MATERIAL TO PROCESS ->
/-- The phase `q = c - r` of a proper colouring obeys the cyclic rule on the arcs (via seat 2's
`IdeasR2s2g9.phase_step_of_proper`). -/
theorem cyclicOn_of_proper (β : SimpleGraph V) [DecidableRel β.Adj] (r : V → ZMod 3) (B : Finset V)
    (c : V → ZMod 3) (hc : ∀ u w, β.Adj u w → c u ≠ c w) :
    CyclicOn (arcSet β r B) (fun v => c v - r v) := by
  intro e he
  simp only [arcSet, Finset.mem_filter, Finset.mem_product] at he
  obtain ⟨_, hadj, harc⟩ := he
  have hprop : r e.1 + (c e.1 - r e.1) ≠ r e.2 + (c e.2 - r e.2) := by
    rw [add_sub_cancel, add_sub_cancel]
    exact hc _ _ hadj
  exact phase_step_of_proper r (fun v => c v - r v) harc hprop

/-- GIANT FOOTPRINT FOR COLOURINGS.  `β` any graph whose edges live inside `B` or not (only its arcs inside `B` are
counted), `r` any residue function, `c` any proper `ZMod 3`-colouring of `β`: if every vertex of `B` has `≥ δ` out-arcs
and `≥ δ` in-arcs among Bob's frame arcs and these arcs are locally sparse at scale `c₀`, then for every base phase the
set of `B`-vertices whose phase `c - r` differs from it is empty or larger than `c₀`. -/
theorem giant_footprint_of_colouring (β : SimpleGraph V) [DecidableRel β.Adj] (r : V → ZMod 3) (B : Finset V)
    (c : V → ZMod 3) (hc : ∀ u w, β.Adj u w → c u ≠ c w) {δ c₀ : ℕ}
    (hout : ∀ y ∈ B, δ ≤ (outArcs (arcSet β r B) y).card)
    (hin : ∀ y ∈ B, δ ≤ (inArcs (arcSet β r B) y).card)
    (hsparse : LocallySparse (arcSet β r B) B δ c₀) (q₀ : ZMod 3) :
    footprint B (fun v => c v - r v) q₀ = ∅ ∨ c₀ < (footprint B (fun v => c v - r v) q₀).card :=
  giant_footprint (arcSet_inside β r B) (cyclicOn_of_proper β r B c hc) hout hin hsparse q₀

/-- … and the dichotomy: the colouring is `r + constant` on `B`, or every phase class misses `> c₀` vertices of `B`. -/
theorem phase_classes_of_colouring (β : SimpleGraph V) [DecidableRel β.Adj] (r : V → ZMod 3) (B : Finset V)
    (c : V → ZMod 3) (hc : ∀ u w, β.Adj u w → c u ≠ c w) {δ c₀ : ℕ}
    (hout : ∀ y ∈ B, δ ≤ (outArcs (arcSet β r B) y).card)
    (hin : ∀ y ∈ B, δ ≤ (inArcs (arcSet β r B) y).card)
    (hsparse : LocallySparse (arcSet β r B) B δ c₀) :
    (∃ a : ZMod 3, ∀ y ∈ B, c y - r y = a) ∨ ∀ a : ZMod 3, c₀ < (footprint B (fun v => c v - r v) a).card :=
  phase_classes (arcSet_inside β r B) (cyclicOn_of_proper β r B c hc) hout hin hsparse

end Colourings

/-! ## §6 The constant case is one-sided (Alice repair-freeness) -/

/-- FROZEN SPLIT.  If the phase is constant `a` on `B` and Bob's graph `β` lives inside `B`, then `r + q` is proper on
the hybrid `α ⊔ β` iff it is proper on Alice's `α` and `β` has no `r`-site.  So the event "some frame admits a light
colouring with empty footprint" factors as (β site-free in that frame) ∧ (Alice's side admits a `B`-frozen winding):
the second factor is an ALICE-ONLY property — an affordable one-sided junta by the cell's law B-g14s2-2. -/
theorem frozen_split (α β : SimpleGraph V) (r q : V → ZMod 3) (B : Finset V) (a : ZMod 3)
    (hβ : ∀ u w, β.Adj u w → u ∈ B ∧ w ∈ B) (hq : ∀ y ∈ B, q y = a) :
    (∀ u w, (α ⊔ β).Adj u w → r u + q u ≠ r w + q w) ↔
      (∀ u w, α.Adj u w → r u + q u ≠ r w + q w) ∧ (∀ u w, β.Adj u w → r u ≠ r w) := by
  constructor
  · intro h
    refine ⟨fun u w huw => h u w ((SimpleGraph.sup_adj _ _ _ _).mpr (Or.inl huw)), fun u w huw => ?_⟩
    have h' := h u w ((SimpleGraph.sup_adj _ _ _ _).mpr (Or.inr huw))
    rw [hq u (hβ u w huw).1, hq w (hβ u w huw).2] at h'
    intro hr
    exact h' (by rw [hr])
  · rintro ⟨hα, hsite⟩ u w huw
    rcases (SimpleGraph.sup_adj _ _ _ _).mp huw with h | h
    · exact hα u w h
    · rw [hq u (hβ u w h).1, hq w (hβ u w h).2]
      intro heq
      exact hsite u w h (add_right_cancel heq)

/-! ## §6b ERRATUM / SCOPE (added the same day): graded frames make `δ ≥ 2` VACUOUS for normal systems

In a NORMAL cycle system every frame digraph is graded by height (`NormalGrading.foreign_step_graded`, seat 2 g14):
ruler-`k` arcs climb by one, every foreign arc points to the endpoint of SMALLER frame-`k` height.  Consequently the
in-arcs of a vertex `y` come from `pred_k y` or from vertices of larger height, and the highest `B`-vertex of the ruler
has Bob in-degree `≤ 1` (symmetrically the lowest has out-degree `≤ 1`).  So the hypotheses `hin`/`hout` of
`giant_footprint` / `phase_classes` with `δ ≥ 2` are NEVER met by a nonempty cut of a normal system: for the species
μ_t° those two theorems are vacuous, and only the `δ = 1` statement `footprint_spans_arcs` (with BJ_1 bought as a CLASS
condition, memo v2 §3) and the abstract theorem for ungraded species remain in force.  The lemma below records the
obstruction in kernel form; the memo `BarrierNotesP4g17.md` v2 carries the corrected cost sheet. -/

/-- GRADED IN-DEGREE OBSTRUCTION.  If every in-arc of every vertex comes from its ruler predecessor `p y` or from a
vertex of strictly larger height, then a `B`-vertex of maximal height in `B` has at most one Bob in-arc. -/
theorem inArcs_card_le_one_of_graded {E : Finset (V × V)} {B : Finset V} (hE : ∀ e ∈ E, e.1 ∈ B ∧ e.2 ∈ B)
    (ht : V → ℕ) (p : V → V) (hgraded : ∀ e ∈ E, ht e.2 < ht e.1 ∨ e.1 = p e.2)
    {y : V} (hmax : ∀ b ∈ B, ht b ≤ ht y) : (inArcs E y).card ≤ 1 := by
  apply Finset.card_le_one.mpr
  intro e he e' he'
  simp only [inArcs, Finset.mem_filter] at he he'
  have h1 : e.1 = p y := by
    rcases hgraded e he.1 with h | h
    · exfalso
      have := hmax e.1 (hE e he.1).1
      rw [he.2] at h
      omega
    · rw [← he.2]; exact h
  have h1' : e'.1 = p y := by
    rcases hgraded e' he'.1 with h | h
    · exfalso
      have := hmax e'.1 (hE e' he'.1).1
      rw [he'.2] at h
      omega
    · rw [← he'.2]; exact h
  exact Prod.ext (h1.trans h1'.symm) (he.2.trans he'.2.symm)

/-- Hence `BJ_δ` with `δ ≥ 2` (in-degree form) is unsatisfiable on any nonempty cut of a graded frame. -/
theorem not_bj_two_of_graded {E : Finset (V × V)} {B : Finset V} (hE : ∀ e ∈ E, e.1 ∈ B ∧ e.2 ∈ B)
    (ht : V → ℕ) (p : V → V) (hgraded : ∀ e ∈ E, ht e.2 < ht e.1 ∨ e.1 = p e.2)
    (hB : B.Nonempty) (hin : ∀ y ∈ B, 2 ≤ (inArcs E y).card) : False := by
  obtain ⟨y, hy, hmax⟩ := Finset.exists_max_image B ht hB
  have h := inArcs_card_le_one_of_graded hE ht p hgraded hmax
  have h2 := hin y hy
  omega

/-! ## §7 Reading for normal cycle systems (no new hypotheses; docstring only)

For an aligned hybrid `H = S_A ∪ S'[B]` of normal `t`-systems and a frame `k` with seam `{u_k, v_k} ⊆ A`, take
`r = pos^S_k mod 3` (`= pos^{S'}_k mod 3` on `B` by alignment).  Bob's frame arcs `arcSet (bobGraph S' B) r B` are:
`y → succ'_k y` (own ruler step, both ends in `B`, not the wrap), and `succ'_j y → y` for `j ≠ k` (foreign steps of
`S'` inside `B`, which point to the `k`-EARLIER endpoint by normality, `NormalGrading.foreign_step_graded`); the only
`r`-site `S'[B]` can contain is the ruler-`k` wrap edge of `S'`.  The out/in-degrees in `giant_footprint` are the
columns `bob_out / bob_in` of the anatomy tables of IDEATION-CENSUS-r2s2g14 §7 C2, so:

* Type U/D repairs (relative to the bulk phase `q₀`: the terminator is the unique `Y₂`-vertex and has NO Bob in-arc,
  the chain's `B`-vertices form `Y₁` and have no Bob out-arc; measured footprints `|Y| ≤ 9`): impossible as soon as
  `δ ≥ 1` (`in_closed` / `out_closed` alone), at every depth once `δ ≥ 3` + local sparsity;
* double-break `(2,2)` repairs (this seat's g17 notes): footprint `= (J₀ ∪ J₂) ∩ B` relative to the middle phase —
  same verdict;
* what the theorem cannot touch: colourings whose footprint exceeds `c(t)·n` in EVERY frame and EVERY normalisation
  (giant windings) — the residual P1.
-/

/-! ## §9 Darkness of a rectangle = a SIDE ASSIGNMENT of all vertex colourings (exact, elementary)

`(α ⊔ β)` is 3-colourable iff some `c : V → Fin 3` is proper for Alice's edges AND for Bob's edges.  Hence a rectangle
`𝓐 × 𝓑` is dark iff EVERY colouring `c` of the vertex set is refuted by the whole of one side: every `α ∈ 𝓐` has a
`c`-monochromatic edge, or every `β ∈ 𝓑` has one.  The refuter's only freedom is the assignment `c ↦ side`; in the aligned
class and frame language (`§1–§6`) the colourings are the phase patterns `(Y₁, Y₂)` and "refuted by α" = "not α-closed".
Memo v2 §4 uses this to show that the threshold patterns present on BOTH sides force a size-segregated assignment. -/

theorem colorable_sup_iff (α β : SimpleGraph V) (n : ℕ) :
    (α ⊔ β).Colorable n ↔
      ∃ c : V → Fin n, (∀ u w, α.Adj u w → c u ≠ c w) ∧ (∀ u w, β.Adj u w → c u ≠ c w) := by
  constructor
  · rintro ⟨C⟩
    exact ⟨C, fun u w h => C.valid ((SimpleGraph.sup_adj α β u w).mpr (Or.inl h)),
      fun u w h => C.valid ((SimpleGraph.sup_adj α β u w).mpr (Or.inr h))⟩
  · rintro ⟨c, hα, hβ⟩
    refine ⟨SimpleGraph.Coloring.mk c ?_⟩
    intro u w h
    rcases (SimpleGraph.sup_adj α β u w).mp h with h | h
    · exact hα u w h
    · exact hβ u w h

TASK DESCRIPTION ->
Both end lines included, restate word for word the lines above from the line with "graded frame. -/" to the line with "same verdict;", and nothing else.

PROBLEM SOLUTION ->
/-- Hence `BJ_δ` with `δ ≥ 2` (in-degree form) is unsatisfiable on any nonempty cut of a graded frame. -/
theorem not_bj_two_of_graded {E : Finset (V × V)} {B : Finset V} (hE : ∀ e ∈ E, e.1 ∈ B ∧ e.2 ∈ B)
    (ht : V → ℕ) (p : V → V) (hgraded : ∀ e ∈ E, ht e.2 < ht e.1 ∨ e.1 = p e.2)
    (hB : B.Nonempty) (hin : ∀ y ∈ B, 2 ≤ (inArcs E y).card) : False := by
  obtain ⟨y, hy, hmax⟩ := Finset.exists_max_image B ht hB
  have h := inArcs_card_le_one_of_graded hE ht p hgraded hmax
  have h2 := hin y hy
  omega

/-! ## §7 Reading for normal cycle systems (no new hypotheses; docstring only)

For an aligned hybrid `H = S_A ∪ S'[B]` of normal `t`-systems and a frame `k` with seam `{u_k, v_k} ⊆ A`, take
`r = pos^S_k mod 3` (`= pos^{S'}_k mod 3` on `B` by alignment).  Bob's frame arcs `arcSet (bobGraph S' B) r B` are:
`y → succ'_k y` (own ruler step, both ends in `B`, not the wrap), and `succ'_j y → y` for `j ≠ k` (foreign steps of
`S'` inside `B`, which point to the `k`-EARLIER endpoint by normality, `NormalGrading.foreign_step_graded`); the only
`r`-site `S'[B]` can contain is the ruler-`k` wrap edge of `S'`.  The out/in-degrees in `giant_footprint` are the
columns `bob_out / bob_in` of the anatomy tables of IDEATION-CENSUS-r2s2g14 §7 C2, so:

* Type U/D repairs (relative to the bulk phase `q₀`: the terminator is the unique `Y₂`-vertex and has NO Bob in-arc,
  the chain's `B`-vertices form `Y₁` and have no Bob out-arc; measured footprints `|Y| ≤ 9`): impossible as soon as
  `δ ≥ 1` (`in_closed` / `out_closed` alone), at every depth once `δ ≥ 3` + local sparsity;
* double-break `(2,2)` repairs (this seat's g17 notes): footprint `= (J₀ ∪ J₂) ∩ B` relative to the middle phase —
  same verdict;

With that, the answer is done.